What are the positives in the new proposals for landlords?

OS: Arguably in this, there aren't huge positives. There's maybe a burden of cost, which then could add to the rental amount. That isn't the purpose of this bill, but I could buy an argument that says some of these measures are going to add more cost to landlords and therefore it's going to support rent increases. I think the market is doing that anyway at the moment, given the lack of stock and the surge in demand of tenants.

But ultimately, it doesn't feel like a change. You've got a yearly process of reviewing the rental amount. If the tenant doesn't like it, they can go to tribunal. They could do that anyway. It doesn't mean that section 13 is going to be used more thoroughly than it has been this far. That's really on the basis that tenants are aware they can go to tribunal in the first place as well. So I don't think this feels like a huge material change, to me anyway.

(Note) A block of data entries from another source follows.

import Summits.Schanuel.Schanuel.Theorems.ZilberEacDoubleCancellingTools
import Summits.Schanuel.Schanuel.Theorems.ZilberEacDoubleCancellingEstimates
import HarnessLib

/-!
# The double-cancelling regime: depth of the two cancellations

Zilber's Exponential-Algebraic Closedness, case ladder (host summit Schanuel, cell `pub-schanuel`,
seat 2, gen 15).  Notation of `ZilberEacDoubleCancellingSystem` (HANDOFF O59 PLAN): label `n`,
sign `s = ±1`, branch `j₀`, `τ = Log(2πin/(r₀a₀s))`, `S = e^{τ/e₀}`, `ω = e^{2πi/e₀}`, base point
`P = Sω^{j₀}` (so `y₂ = e^{x₂} = Pe^{v/e₀}` for `x₂ = −2πisn + (τ + 2πij₀ + v)/e₀`), fibre sums
`wⱼ(v) = Σ_{i<eⱼ} A_{j,i}P^{i+1}e^{(i+1)v/e₀}`.

* `exp_x₂_eq` — `e^{x₂} = Pe^{v/e₀}` and `e^{(i+1)x₂} = P^{i+1}e^{(i+1)v/e₀}`;
* **`re_w₁_ge`** (depth of the fibre-`1` cancellation) — under the PHASE HYPOTHESIS
  `κ‖a₁‖ ≤ Re(a₁U)`, `U = exp(e₁(i·arg(2πi/(r₀a₀s)) + 2πij₀)/e₀)`, for `‖v‖ ≤ min 1 (κ/8)` and
  `‖S‖ ≥ 1` large: `Re w₁(v) ≥ (κ/2)‖a₁‖‖S‖^{e₁} − 3(Σ_{i<e₁−1}‖A_{1,i}‖)‖S‖^{e₁−1}`;
* **`re_w₀_ge`** (depth of the fibre-`0` cancellation near a clean solution) — if
  `x₂(V₀) + r₀w₀(V₀) + r₁w₁(V₀) = c` then `r₀ Re w₀(V₀) = Re c − Re x₂(V₀) − r₁ Re w₁(V₀)`, and
  `Re w₀` moves by at most `3(Σ‖A_{0,i}‖‖P‖^{i+1})‖v − V₀‖` on the unit ball.

HONEST FRAMING: estimates for explicit members of an OPEN cell (`ECCell 3 2`); NOT Schanuel's
conjecture; EAC ⇏ SC.
-/

noncomputable section

open Complex Filter Topology Metric Set

set_option linter.dupNamespace false

namespace Summit.Schanuel.Schanuel.Theorems

section Depth

/-- `e^{−2πisn·m} = 1` for `s = ±1`, `n m : ℕ`. [folklore] -/
theorem exp_two_pi_I_sign_natCast {s : ℝ} (hs : s = 1 ∨ s = -1) (n m : ℕ) :
    exp (-(2 * Real.pi * I * (s : ℂ) * (n : ℂ)) * (m : ℂ)) = 1 := by
  rcases hs with h | h
  · rw [h, show -(2 * Real.pi * I * ((1 : ℝ) : ℂ) * (n : ℂ)) * (m : ℂ) =
      ((-(n * m : ℕ) : ℤ) : ℂ) * (2 * Real.pi * I) by push_cast; ring]
    exact Complex.exp_int_mul_two_pi_mul_I _
  · rw [h, show -(2 * Real.pi * I * ((-1 : ℝ) : ℂ) * (n : ℂ)) * (m : ℂ) =
      (((n * m : ℕ)) : ℤ) * (2 * Real.pi * I) by push_cast; ring]
    exact Complex.exp_int_mul_two_pi_mul_I _

/-- **The base value along the ansatz**: `e^{(i+1)x₂} = P^{i+1}e^{(i+1)v/e₀}` with
`P = e^{τ/e₀}ω^{j₀}`, `x₂ = −2πisn + (τ + 2πij₀ + v)/e₀`. [folklore] -/
theorem exp_succ_mul_x₂_eq {s : ℝ} (hs : s = 1 ∨ s = -1) (n : ℕ) (e₀ : ℕ) (he₀ : 1 ≤ e₀)
    (τ v : ℂ) (j₀ i : ℕ) :
    exp ((((i : ℕ) : ℂ) + 1) * (-(2 * Real.pi * I * (s : ℂ) * (n : ℂ)) +
        (τ + 2 * Real.pi * I * (j₀ : ℂ) + v) / (e₀ : ℂ))) =
      (exp (τ / (e₀ : ℂ)) * exp (2 * Real.pi * I / (e₀ : ℂ)) ^ j₀) ^ (i + 1) *
        exp ((((i : ℕ) : ℂ) + 1) * v / (e₀ : ℂ)) := by
  have heC : (e₀ : ℂ) ≠ 0 := by exact_mod_cast (show e₀ ≠ 0 by omega)
  rw [mul_add, Complex.exp_add, show (((i : ℕ) : ℂ) + 1) * -(2 * Real.pi * I * (s : ℂ) * (n : ℂ)) =
    -(2 * Real.pi * I * (s : ℂ) * (n : ℂ)) * ((i + 1 : ℕ) : ℂ) by push_cast; ring,
    exp_two_pi_I_sign_natCast hs n (i + 1), one_mul, ← Complex.exp_nat_mul, mul_pow,
    ← Complex.exp_nat_mul, ← Complex.exp_nat_mul, ← Complex.exp_add, ← Complex.exp_add]
  congr 1
  push_cast
  field_simp

/-- **Depth of the fibre-`1` cancellation.**  With `P = e^{τ/e₀}ω^{j₀}`, `τ = Log(2πin/(r₀A))`,
the phase hypothesis `κ‖a₁‖ ≤ Re(a₁U)` (`U = exp(e₁(i arg(2πi/(r₀A)) + 2πij₀)/e₀)`), `‖v‖ ≤ δ ≤ 1`,
`2δ ≤ κ/4`, `1 ≤ ‖S‖` (`S = e^{τ/e₀}`): `Re w₁(v) ≥ (κ − κ/4)‖a₁‖‖S‖^{e₁} − 3(Σ_{i<e₁−1}‖A_{1,i}‖)‖S‖^{e₁−1}`
where `w₁(v) = Σ_{i<e₁} A_{1,i}P^{i+1}e^{(i+1)v/e₀}`, `a₁ = A_{1,e₁−1}`. (new) -/
theorem re_w₁_ge (r₀ : ℝ) (A : ℂ) (e₀ e₁ : ℕ) (he₁ : 1 ≤ e₁)
    (he : e₁ ≤ e₀) (A₁ : ℕ → ℂ) (j₀ : ℕ) {κ δ : ℝ} (hδ1 : δ ≤ 1) (hδκ : 2 * δ ≤ κ / 4)
    (hphase : κ * ‖A₁ (e₁ - 1)‖ ≤ (A₁ (e₁ - 1) * exp ((e₁ : ℂ) *
      (((Complex.arg (2 * Real.pi * I / ((r₀ : ℂ) * A)) : ℝ) : ℂ) * I + 2 * Real.pi * I * (j₀ : ℂ)) /
        (e₀ : ℂ))).re)
    {n : ℕ} (hn : 1 ≤ n)
    (hS : 1 ≤ ‖exp (Complex.log (2 * Real.pi * I * (n : ℂ) / ((r₀ : ℂ) * A)) / (e₀ : ℂ))‖)
    {v : ℂ} (hv : ‖v‖ ≤ δ) :
    (κ - κ / 4) * ‖A₁ (e₁ - 1)‖ *
        ‖exp (Complex.log (2 * Real.pi * I * (n : ℂ) / ((r₀ : ℂ) * A)) / (e₀ : ℂ))‖ ^ e₁ -
      3 * (∑ i ∈ Finset.range (e₁ - 1), ‖A₁ i‖) *
        ‖exp (Complex.log (2 * Real.pi * I * (n : ℂ) / ((r₀ : ℂ) * A)) / (e₀ : ℂ))‖ ^ (e₁ - 1) ≤
    (∑ i ∈ Finset.range e₁, A₁ i *
      (exp (Complex.log (2 * Real.pi * I * (n : ℂ) / ((r₀ : ℂ) * A)) / (e₀ : ℂ)) *
        exp (2 * Real.pi * I / (e₀ : ℂ)) ^ j₀) ^ (i + 1) *
      exp ((((i : ℕ) : ℂ) + 1) * v / (e₀ : ℂ))).re := by
  have he₀ : 1 ≤ e₀ := he₁.trans he
  have heC : (e₀ : ℂ) ≠ 0 := by exact_mod_cast (show e₀ ≠ 0 by omega)
  have hnpos : (0 : ℝ) < n := by exact_mod_cast hn
  set τ : ℂ := Complex.log (2 * Real.pi * I * (n : ℂ) / ((r₀ : ℂ) * A)) with hτ
  set S : ℂ := exp (τ / (e₀ : ℂ)) with hSdef
  set ω : ℂ := exp (2 * Real.pi * I / (e₀ : ℂ)) with hω
  set P : ℂ := S * ω ^ j₀ with hP
  set B : ℕ → ℂ := fun i => A₁ i * P ^ (i + 1) with hB
  -- `‖ω‖ = 1`, `‖P‖ = ‖S‖`
  have hωn : ‖ω‖ = 1 := by
    rw [hω, Complex.norm_exp]
    simp [Complex.div_re, Complex.mul_re]
  have hPn : ‖P‖ = ‖S‖ := by rw [hP, norm_mul, norm_pow, hωn, one_pow, mul_one]
  -- apply the general estimate
  have hge := re_expSum_ge B (e₀ := e₀) he₁ he hδ1 hv
  have hsum : (∑ i ∈ Finset.range e₁, B i * exp ((((i : ℕ) : ℂ) + 1) * v / (e₀ : ℂ))) =
      ∑ i ∈ Finset.range e₁, A₁ i * P ^ (i + 1) * exp ((((i : ℕ) : ℂ) + 1) * v / (e₀ : ℂ)) := by
    rfl
  rw [hsum] at hge
  -- the top coefficient: `B(e₁−1) = a₁ P^{e₁} = a₁ ‖S‖^{e₁} U`
  set U : ℂ := exp ((e₁ : ℂ) * ((((Complex.arg (2 * Real.pi * I / ((r₀ : ℂ) * A))) : ℝ) : ℂ) * I +
    2 * Real.pi * I * (j₀ : ℂ)) / (e₀ : ℂ)) with hU
  have harg : Complex.arg (2 * Real.pi * I * (n : ℂ) / ((r₀ : ℂ) * A)) =
      Complex.arg (2 * Real.pi * I / ((r₀ : ℂ) * A)) := by
    rw [show 2 * Real.pi * I * (n : ℂ) / ((r₀ : ℂ) * A) =
      ((n : ℝ) : ℂ) * (2 * Real.pi * I / ((r₀ : ℂ) * A)) by push_cast; ring]
    exact Complex.arg_real_mul _ hnpos
  have hτsplit : τ = ((Real.log ‖2 * Real.pi * I * (n : ℂ) / ((r₀ : ℂ) * A)‖ : ℝ) : ℂ) +
      ((Complex.arg (2 * Real.pi * I / ((r₀ : ℂ) * A)) : ℝ) : ℂ) * I := by
    rw [hτ, ← harg]
    apply Complex.ext
    · simp [Complex.log_re]
    · simp [Complex.log_im]
  have hPtop : P ^ e₁ = ((‖S‖ ^ e₁ : ℝ) : ℂ) * U := by
    have hSnorm : ((‖S‖ : ℝ) : ℂ) = exp (((Real.log ‖2 * Real.pi * I * (n : ℂ) / ((r₀ : ℂ) * A)‖ : ℝ) : ℂ) /
        (e₀ : ℂ)) := by
      rw [hSdef, Complex.norm_exp, Complex.ofReal_exp, Complex.div_natCast_re, hτ, Complex.log_re]
      push_cast
      rfl
    rw [hP, mul_pow, ← pow_mul, hU, Complex.ofReal_pow, hSnorm, hSdef, hω, ← Complex.exp_nat_mul,
      ← Complex.exp_nat_mul, ← Complex.exp_nat_mul, ← Complex.exp_add, ← Complex.exp_add, hτsplit]
    congr 1
    push_cast
    field_simp
    ring
  have hBtop : B (e₁ - 1) = A₁ (e₁ - 1) * (((‖S‖ ^ e₁ : ℝ) : ℂ) * U) := by
    simp only [hB]
    rw [Nat.sub_add_cancel he₁, hPtop]
  have hBtop_norm : ‖B (e₁ - 1)‖ = ‖A₁ (e₁ - 1)‖ * ‖S‖ ^ e₁ := by
    simp only [hB]
    rw [norm_mul, norm_pow, Nat.sub_add_cancel he₁, hPn]
  have hBtop_re : κ * ‖A₁ (e₁ - 1)‖ * ‖S‖ ^ e₁ ≤ (B (e₁ - 1)).re := by
    rw [hBtop, show A₁ (e₁ - 1) * (((‖S‖ ^ e₁ : ℝ) : ℂ) * U) =
      ((‖S‖ ^ e₁ : ℝ) : ℂ) * (A₁ (e₁ - 1) * U) by ring, Complex.re_ofReal_mul]
    have hpos : 0 ≤ ‖S‖ ^ e₁ := by positivity
    nlinarith [hphase]
  -- the lower coefficients
  have hlow : ∑ i ∈ Finset.range (e₁ - 1), ‖B i‖ ≤
      (∑ i ∈ Finset.range (e₁ - 1), ‖A₁ i‖) * ‖S‖ ^ (e₁ - 1) := by
    have : ∑ i ∈ Finset.range (e₁ - 1), ‖B i‖ = ∑ i ∈ Finset.range (e₁ - 1), ‖A₁ i‖ * ‖S‖ ^ (i + 1) := by
      refine Finset.sum_congr rfl fun i _ => ?_
      simp only [hB]
      rw [norm_mul, norm_pow, hPn]
    rw [this]
    exact sum_norm_coeff_pow_le A₁ le_rfl hS
  -- assemble
  have h2δ : 2 * δ * ‖B (e₁ - 1)‖ ≤ κ / 4 * ‖A₁ (e₁ - 1)‖ * ‖S‖ ^ e₁ := by
    rw [hBtop_norm]
    have : 0 ≤ ‖A₁ (e₁ - 1)‖ * ‖S‖ ^ e₁ := by positivity
    nlinarith
  linarith [hge, hBtop_re, hlow, h2δ]

/-- **Depth of the fibre-`0` cancellation at a clean solution**: if
`x₂ + r₀w₀ + r₁w₁ = c` then `r₀ Re w₀ = Re c − Re x₂ − r₁ Re w₁`. [folklore] -/
theorem re_w₀_eq_of_clean {r₀ r₁ : ℝ} {x₂ w₀ w₁ c : ℂ}
    (h : x₂ + (r₀ : ℂ) * w₀ + (r₁ : ℂ) * w₁ = c) :
    r₀ * w₀.re = c.re - x₂.re - r₁ * w₁.re := by
  have := congrArg Complex.re h
  simp only [Complex.add_re, Complex.re_ofReal_mul] at this
  linarith

/-- **Variation of a fibre sum on the unit ball**: `‖w(v) − w(v′)‖ ≤ 3(Σ‖Bᵢ‖)‖v − v′‖` for
`‖v‖, ‖v′‖ ≤ 1` (mean value inequality with `norm_deriv_expSum_le`), hence
`Re w(v) ≥ Re w(v′) − 3(Σ‖Bᵢ‖)‖v − v′‖`. [folklore] -/
theorem re_expSum_ge_of_near (B : ℕ → ℂ) {e e₀ : ℕ} (he : e ≤ e₀) (he₀ : 1 ≤ e₀) {v v' : ℂ}
    (hv : ‖v‖ ≤ 1) (hv' : ‖v'‖ ≤ 1) :
    (∑ i ∈ Finset.range e, B i * exp ((((i : ℕ) : ℂ) + 1) * v' / (e₀ : ℂ))).re -
        3 * (∑ i ∈ Finset.range e, ‖B i‖) * ‖v - v'‖ ≤
      (∑ i ∈ Finset.range e, B i * exp ((((i : ℕ) : ℂ) + 1) * v / (e₀ : ℂ))).re := by
  set W : ℂ → ℂ := fun v => ∑ i ∈ Finset.range e, B i * exp ((((i : ℕ) : ℂ) + 1) * v / (e₀ : ℂ))
    with hW
  have hdiff : ‖W v - W v'‖ ≤ 3 * (∑ i ∈ Finset.range e, ‖B i‖) * ‖v - v'‖ := by
    have hconv : Convex ℝ (closedBall (0 : ℂ) 1) := convex_closedBall _ _
    have hder : ∀ u ∈ closedBall (0 : ℂ) 1, HasDerivWithinAt W
        (∑ i ∈ Finset.range e, B i * (((((i : ℕ) : ℂ) + 1) / (e₀ : ℂ)) *
          exp ((((i : ℕ) : ℂ) + 1) * u / (e₀ : ℂ)))) (closedBall (0 : ℂ) 1) u :=
      fun u _ => (hasDerivAt_expSum B e e₀ u).hasDerivWithinAt
    have hbd : ∀ u ∈ closedBall (0 : ℂ) 1, ‖∑ i ∈ Finset.range e, B i * (((((i : ℕ) : ℂ) + 1) / (e₀ : ℂ)) *
        exp ((((i : ℕ) : ℂ) + 1) * u / (e₀ : ℂ)))‖ ≤ 3 * ∑ i ∈ Finset.range e, ‖B i‖ := by
      intro u hu
      rw [mem_closedBall, dist_zero_right] at hu
      exact norm_deriv_expSum_le B he he₀ hu
    have := hconv.norm_image_sub_le_of_norm_hasDerivWithin_le hder hbd
      (by rw [mem_closedBall, dist_zero_right]; exact hv')
      (by rw [mem_closedBall, dist_zero_right]; exact hv)
    simpa [hW] using this
  have hre : |(W v - W v').re| ≤ ‖W v - W v'‖ := Complex.abs_re_le_norm _
  rw [Complex.sub_re] at hre
  have := (abs_le.1 (hre.trans hdiff)).1
  simp only [hW] at this ⊢
  linarith

end Depth

end Summit.Schanuel.Schanuel.Theorems

end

SH: I think what they might end up doing is in the model tenancy, strengthening that rent increase grounds to be more specific. They talk about unreasonable and vague tenancy terms on rent reviews. So whether say that you can have a rent review clause, but it has to reflect X or Y, which is what people were talking about, without going down the rent control route, can you have rent review clauses that are fair? That's the point. A non-prescriptive. I think what the government's tried to do is say, "Yes, we want to make sure that rents are not controlled, but are modified or moderated, but we don't want to go down rent control."

I think that's where they've got themselves caught between a rock and a hard place on the political side of it. They want to go and say to the organisations out there that we are doing something to protect tenants against the increasing percentage people are paying in rent. However, we don't want to do rent controls because we don't believe they work.

OS: It's going to be very interesting to see how they level this with the wording of the legislation. Also what the tribunal will then look at in terms of what constitutes fair increase and not fair increase and how they acknowledge market rent. If you look at how changeable market rents have been in the last couple of years, for example, the majority of the market is behind the pace actually, I would imagine, rather than ahead of the pace. It may be that it puts more emphasis on a rental increase. I know that's something that agents and landlords work closely together on, but we've got to remember that the majority of landlords live outside of that relationship.